Segment Start: MATERIAL TO PROCESS

/-- **THE COMPLEMENT OF A MEMBER SPANS** at `d = 2`: `7 = ρ(E ∖ B) ≤ ρ(E ∖ G) + ρ(G ∖ B) ≤ 2 + ρ(G ∖ B)`. -/
theorem five_le_rkN_sdiff_of_mem_Uq_two (hG : G ∈ flatsQ M (5 + 1)) (hd : (gr M \ G).card = 2) {B : Finset α}
    (hB : B ∈ Uq M (5 + 2) 5) (hBG : B ⊆ G) : 5 ≤ rkN M (G \ B) := by
  have hGg : G ⊆ gr M := (mem_flatsQ.1 hG).1
  obtain ⟨-, -, h7⟩ := mem_Uq.1 hB
  have h7' : rkN M (gr M \ B) = 7 := by
    rw [eRk_eq_rkN] at h7
    exact_mod_cast h7
  have hunion : gr M \ B = (gr M \ G) ∪ (G \ B) := by
    ext a
    simp only [Finset.mem_sdiff, Finset.mem_union]
    constructor
    · rintro ⟨hag, haB⟩
      by_cases haG : a ∈ G
      · exact Or.inr ⟨haG, haB⟩
      · exact Or.inl ⟨hag, haG⟩
    · rintro (⟨hag, haG⟩ | ⟨haG, haB⟩)
      · exact ⟨hag, fun h => haG (hBG h)⟩
      · exact ⟨hGg haG, haB⟩
  have hsub := rkN_submod (M := M) (gr M \ G) (G \ B)
  have hD : rkN M (gr M \ G) ≤ 2 := by
    have := rkN_le_card (M := M) (gr M \ G)
    omega
  rw [← hunion, h7'] at hsub
  omega
/-- **THE HAAR VOLUME OF THE ARCHIMEDEAN HEIGHT BALL IS `O(R²)`** (brick B3′ of organ (B∞)).  `N = 2`, `d` real non-zero, and #32dR's sign data: `diag d` is
`τ′`-positive-definite at every complex embedding `τ′` off the place of `ι`.  Then for EVERY Haar measure `ν` on `G_∞ = U(diag d)(L ⊗ ℝ)` there is `C ≥ 0`
with **`ν{b : H_∞(b) ≤ R} ≤ C R²`** for all `R ≥ 1` (`H_∞ = GLn.archHeight ∘ GLn.ofInfinite`, the archimedean height of ★ `AdelicGLnGlue`).  Transport along
★ `archPiEquivCM : G_∞ ≃ₜ* Π_w U(diag σ_w d)(ℂ)`, product Haar and Haar uniqueness (`isMulLeftInvariant_eq_smul`); the height ball lies in the product of the
entry boxes (sup norm on `L ⊗ ℝ`, ★ `coe_archPiEquivCM_apply`); the places `w ≠ w_ι` are compact (finite mass) and `w_ι` is §3 — ONE factor `R²`.
[cite: BeuzartPlessis2020Asterisque, §1.5 (1.5.2)–(1.5.3) p. 31] [cite: BorelJacquet1979, §1.2, §4.1] [cite: PlatonovRapinchuk1994, §3.2 Thm 3.1] -/
theorem haar_arch_heightBall_le (dV : Fin 2 → L) (hdV : ∀ i, IsCMField.complexConj L (dV i) = dV i) (hdV0 : ∀ i, dV i ≠ 0) (ι : L →+* ℂ)
    (hpos : ∀ τ' : L →+* ℂ, InfinitePlace.mk τ' ≠ InfinitePlace.mk ι → ((Matrix.diagonal dV).map τ').PosDef)
    [MeasurableSpace ↥(arch (↥(maximalRealSubfield L)) L (IsCMField.complexConj L) 2 (Matrix.diagonal dV))]
    [BorelSpace ↥(arch (↥(maximalRealSubfield L)) L (IsCMField.complexConj L) 2 (Matrix.diagonal dV))]
    (ν : Measure ↥(arch (↥(maximalRealSubfield L)) L (IsCMField.complexConj L) 2 (Matrix.diagonal dV))) [ν.IsHaarMeasure] :
    ∃ C : ℝ, 0 ≤ C ∧ ∀ R : ℝ, 1 ≤ R →
      ν {b | (GLn.archHeight 2 L (GLn.ofInfinite 2 L (b : GL (Fin 2) (mixedSpace L))) : ℝ) ≤ R} ≤ ENNReal.ofReal (C * R ^ 2) := by
  classical
  -- topological instances
  haveI : ∀ w : {w : InfinitePlace L // w.IsComplex}, SecondCountableTopology ↥(archLocal L 2 (Matrix.diagonal dV) w) :=
    fun w => secondCountableTopology_archLocal L 2 _ w
  haveI : ∀ w : {w : InfinitePlace L // w.IsComplex}, LocallyCompactSpace ↥(archLocal L 2 (Matrix.diagonal dV) w) :=
    fun w => locallyCompactSpace_archLocal L 2 _ w
  haveI := locallyCompactSpace_mixedSpaceGL L 2
  haveI := secondCountableTopology_mixedSpaceGL L 2
  haveI : LocallyCompactSpace ↥(arch (↥(maximalRealSubfield L)) L (IsCMField.complexConj L) 2 (Matrix.diagonal dV)) :=
    (UnitaryGroup.isClosed_arch (↥(maximalRealSubfield L)) L (IsCMField.complexConj L) 2 _).isClosedEmbedding_subtypeVal.locallyCompactSpace
  haveI : SecondCountableTopology ↥(arch (↥(maximalRealSubfield L)) L (IsCMField.complexConj L) 2 (Matrix.diagonal dV)) :=
    Topology.IsEmbedding.subtypeVal.secondCountableTopology
  -- Borel structures and Haar measures on the factors; the model Haar measure on `G_∞`
  letI : ∀ w : {w : InfinitePlace L // w.IsComplex}, MeasurableSpace ↥(archLocal L 2 (Matrix.diagonal dV) w) := fun w => borel _
  haveI : ∀ w : {w : InfinitePlace L // w.IsComplex}, BorelSpace ↥(archLocal L 2 (Matrix.diagonal dV) w) := fun w => ⟨rfl⟩
  set νw : ∀ w : {w : InfinitePlace L // w.IsComplex}, Measure ↥(archLocal L 2 (Matrix.diagonal dV) w) := fun w => Measure.haar with hνw
  set μT : Measure (∀ w : {w : InfinitePlace L // w.IsComplex}, ↥(archLocal L 2 (Matrix.diagonal dV) w)) := Measure.pi νw with hμT
  haveI : μT.IsHaarMeasure := by rw [hμT]; infer_instance
  set e := archPiEquivCM 2 L (Matrix.diagonal dV) with he
  set μH : Measure ↥(arch (↥(maximalRealSubfield L)) L (IsCMField.complexConj L) 2 (Matrix.diagonal dV)) := Measure.map e.symm μT with hμH
  haveI : μH.IsHaarMeasure := by rw [hμH]; infer_instance
  have hν : ν = haarScalarFactor ν μH • μH := isMulLeftInvariant_eq_smul ν μH
  -- the distinguished place `w₀ = w_ι` (§3) and the compact places `w ≠ w₀`
  set w₀ : {w : InfinitePlace L // w.IsComplex} := ⟨InfinitePlace.mk ι, IsTotallyComplex.isComplex _⟩ with hw₀
  obtain ⟨C₀, hC₀0, hC₀⟩ := haar_archLocal_entryBox_le L dV hdV hdV0 w₀ (νw w₀)
  have hcpt : ∀ w : {w : InfinitePlace L // w.IsComplex}, w ≠ w₀ → νw w Set.univ ≠ ⊤ := fun w hw => by
    have hne : InfinitePlace.mk w.1.embedding ≠ InfinitePlace.mk ι := by
      rw [InfinitePlace.mk_embedding]
      exact fun h => hw (Subtype.ext h)
    haveI : CompactSpace ↥(archLocal L 2 (Matrix.diagonal dV) w) :=
      isCompact_iff_compactSpace.1 (isCompact_archLocal_of_posDef L 2 (Matrix.diagonal dV) w (Or.inl (hpos _ hne)))
    exact measure_ne_top _ _
  set P : ℝ≥0∞ := ∏ w ∈ Finset.univ.erase w₀, νw w Set.univ with hP
  have hPfin : P ≠ ⊤ := ENNReal.prod_ne_top fun w hw => hcpt w (Finset.ne_of_mem_erase hw)
  refine ⟨(haarScalarFactor ν μH : ℝ) * C₀ * P.toReal, mul_nonneg (mul_nonneg (NNReal.coe_nonneg _) hC₀0) ENNReal.toReal_nonneg, fun R hR => ?_⟩
  -- the height ball and its model: a product of entry boxes
  set S : Set ↥(arch (↥(maximalRealSubfield L)) L (IsCMField.complexConj L) 2 (Matrix.diagonal dV)) :=
    {b | (GLn.archHeight 2 L (GLn.ofInfinite 2 L (b : GL (Fin 2) (mixedSpace L))) : ℝ) ≤ R} with hS
  set E : ∀ w : {w : InfinitePlace L // w.IsComplex}, Set ↥(archLocal L 2 (Matrix.diagonal dV) w) :=
    fun w => {y | ∀ i j, ‖((y : GL (Fin 2) ℂ) : Matrix (Fin 2) (Fin 2) ℂ) i j‖ ≤ R} with hE
  have hpre : e.symm ⁻¹' S ⊆ Set.pi Set.univ E := by
    intro y hy
    rw [Set.mem_preimage, hS, Set.mem_setOf_eq] at hy
    refine Set.mem_univ_pi.2 fun w i j => ?_
    have h1 : (((y w : ↥(archLocal L 2 (Matrix.diagonal dV) w)) : GL (Fin 2) ℂ) : Matrix (Fin 2) (Fin 2) ℂ) i j =
        ((((e.symm y : ↥(arch (↥(maximalRealSubfield L)) L (IsCMField.complexConj L) 2 (Matrix.diagonal dV))) :
          GL (Fin 2) (mixedSpace L)) : Matrix (Fin 2) (Fin 2) (mixedSpace L)) i j).2 w := by
      have h2 := coe_archPiEquivCM_apply L 2 (Matrix.diagonal dV) (e.symm y) w
      rw [he, ContinuousMulEquiv.apply_symm_apply] at h2
      rw [← he] at h2
      rw [h2]
      rfl
    rw [h1]
    calc ‖((((e.symm y : ↥(arch (↥(maximalRealSubfield L)) L (IsCMField.complexConj L) 2 (Matrix.diagonal dV))) :
          GL (Fin 2) (mixedSpace L)) : Matrix (Fin 2) (Fin 2) (mixedSpace L)) i j).2 w‖
        ≤ ‖(((e.symm y : ↥(arch (↥(maximalRealSubfield L)) L (IsCMField.complexConj L) 2 (Matrix.diagonal dV))) :
          GL (Fin 2) (mixedSpace L)) : Matrix (Fin 2) (Fin 2) (mixedSpace L)) i j‖ := (norm_le_pi_norm _ w).trans (norm_snd_le _)
      _ ≤ (GLn.archHeight 2 L (GLn.ofInfinite 2 L ((e.symm y : ↥(arch (↥(maximalRealSubfield L)) L (IsCMField.complexConj L) 2
          (Matrix.diagonal dV))) : GL (Fin 2) (mixedSpace L))) : ℝ) := norm_apply_le_archHeight_ofInfinite _ i j
      _ ≤ R := hy
  have hmap : μH S = μT (e.symm ⁻¹' S) := by
    rw [hμH, show (⇑e.symm : _ → _) = ⇑e.symm.toHomeomorph.toMeasurableEquiv from rfl, MeasurableEquiv.map_apply]
  have hpi : μT (Set.pi Set.univ E) = ∏ w, νw w (E w) := by rw [hμT, Measure.pi_pi]
  -- place by place
  have hle : ∀ w, νw w (E w) ≤ (if w = w₀ then ENNReal.ofReal (C₀ * R ^ 2) else νw w Set.univ) := by
    intro w
    by_cases hw : w = w₀
    · subst hw
      rw [if_pos rfl]
      exact hC₀ R hR
    · rw [if_neg hw]
      exact measure_mono (Set.subset_univ _)
  have hprod : ∏ w, (if w = w₀ then ENNReal.ofReal (C₀ * R ^ 2) else νw w Set.univ) = ENNReal.ofReal (C₀ * R ^ 2) * P := by
    rw [← Finset.mul_prod_erase Finset.univ _ (Finset.mem_univ w₀), if_pos rfl, hP]
    congr 1
    exact Finset.prod_congr rfl fun w hw => if_neg (Finset.ne_of_mem_erase hw)
  have hc : ((haarScalarFactor ν μH : ℝ≥0) : ℝ≥0∞) = ENNReal.ofReal (haarScalarFactor ν μH : ℝ) := ENNReal.ofReal_coe_nnreal.symm
  have hPr : P = ENNReal.ofReal P.toReal := (ENNReal.ofReal_toReal hPfin).symm
  have hR2 : 0 ≤ C₀ * R ^ 2 := mul_nonneg hC₀0 (sq_nonneg R)
  calc ν S = (haarScalarFactor ν μH • μH) S := by rw [← hν]
    _ = haarScalarFactor ν μH * μH S := by rw [Measure.coe_nnreal_smul_apply]
    _ = haarScalarFactor ν μH * μT (e.symm ⁻¹' S) := by rw [hmap]
    _ ≤ haarScalarFactor ν μH * μT (Set.pi Set.univ E) := by gcongr
    _ = haarScalarFactor ν μH * ∏ w, νw w (E w) := by rw [hpi]
    _ ≤ haarScalarFactor ν μH * ∏ w, (if w = w₀ then ENNReal.ofReal (C₀ * R ^ 2) else νw w Set.univ) := by
        gcongr with w _
        exact hle w
    _ = haarScalarFactor ν μH * (ENNReal.ofReal (C₀ * R ^ 2) * P) := by rw [hprod]
    _ = ENNReal.ofReal ((haarScalarFactor ν μH : ℝ) * C₀ * P.toReal * R ^ 2) := by
        rw [hc, hPr, ENNReal.toReal_ofReal ENNReal.toReal_nonneg, ← ENNReal.ofReal_mul hR2, ← ENNReal.ofReal_mul (NNReal.coe_nonneg _)]
        congr 1
        ring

Segment End: MATERIAL TO PROCESS

WHAT IS EXPECTED — Write out, from the lines above, only those from the line with "(C * R ^ 2) := by" to the line with "IsTotallyComplex.isComplex _⟩ with hw₀", exactly as given, including the first and the last.

TASK SOLUTION —
      ν {b | (GLn.archHeight 2 L (GLn.ofInfinite 2 L (b : GL (Fin 2) (mixedSpace L))) : ℝ) ≤ R} ≤ ENNReal.ofReal (C * R ^ 2) := by
  classical
  -- topological instances
  haveI : ∀ w : {w : InfinitePlace L // w.IsComplex}, SecondCountableTopology ↥(archLocal L 2 (Matrix.diagonal dV) w) :=
    fun w => secondCountableTopology_archLocal L 2 _ w
  haveI : ∀ w : {w : InfinitePlace L // w.IsComplex}, LocallyCompactSpace ↥(archLocal L 2 (Matrix.diagonal dV) w) :=
    fun w => locallyCompactSpace_archLocal L 2 _ w
  haveI := locallyCompactSpace_mixedSpaceGL L 2
  haveI := secondCountableTopology_mixedSpaceGL L 2
  haveI : LocallyCompactSpace ↥(arch (↥(maximalRealSubfield L)) L (IsCMField.complexConj L) 2 (Matrix.diagonal dV)) :=
    (UnitaryGroup.isClosed_arch (↥(maximalRealSubfield L)) L (IsCMField.complexConj L) 2 _).isClosedEmbedding_subtypeVal.locallyCompactSpace
  haveI : SecondCountableTopology ↥(arch (↥(maximalRealSubfield L)) L (IsCMField.complexConj L) 2 (Matrix.diagonal dV)) :=
    Topology.IsEmbedding.subtypeVal.secondCountableTopology
  -- Borel structures and Haar measures on the factors; the model Haar measure on `G_∞`
  letI : ∀ w : {w : InfinitePlace L // w.IsComplex}, MeasurableSpace ↥(archLocal L 2 (Matrix.diagonal dV) w) := fun w => borel _
  haveI : ∀ w : {w : InfinitePlace L // w.IsComplex}, BorelSpace ↥(archLocal L 2 (Matrix.diagonal dV) w) := fun w => ⟨rfl⟩
  set νw : ∀ w : {w : InfinitePlace L // w.IsComplex}, Measure ↥(archLocal L 2 (Matrix.diagonal dV) w) := fun w => Measure.haar with hνw
  set μT : Measure (∀ w : {w : InfinitePlace L // w.IsComplex}, ↥(archLocal L 2 (Matrix.diagonal dV) w)) := Measure.pi νw with hμT
  haveI : μT.IsHaarMeasure := by rw [hμT]; infer_instance
  set e := archPiEquivCM 2 L (Matrix.diagonal dV) with he
  set μH : Measure ↥(arch (↥(maximalRealSubfield L)) L (IsCMField.complexConj L) 2 (Matrix.diagonal dV)) := Measure.map e.symm μT with hμH
  haveI : μH.IsHaarMeasure := by rw [hμH]; infer_instance
  have hν : ν = haarScalarFactor ν μH • μH := isMulLeftInvariant_eq_smul ν μH
  -- the distinguished place `w₀ = w_ι` (§3) and the compact places `w ≠ w₀`
  set w₀ : {w : InfinitePlace L // w.IsComplex} := ⟨InfinitePlace.mk ι, IsTotallyComplex.isComplex _⟩ with hw₀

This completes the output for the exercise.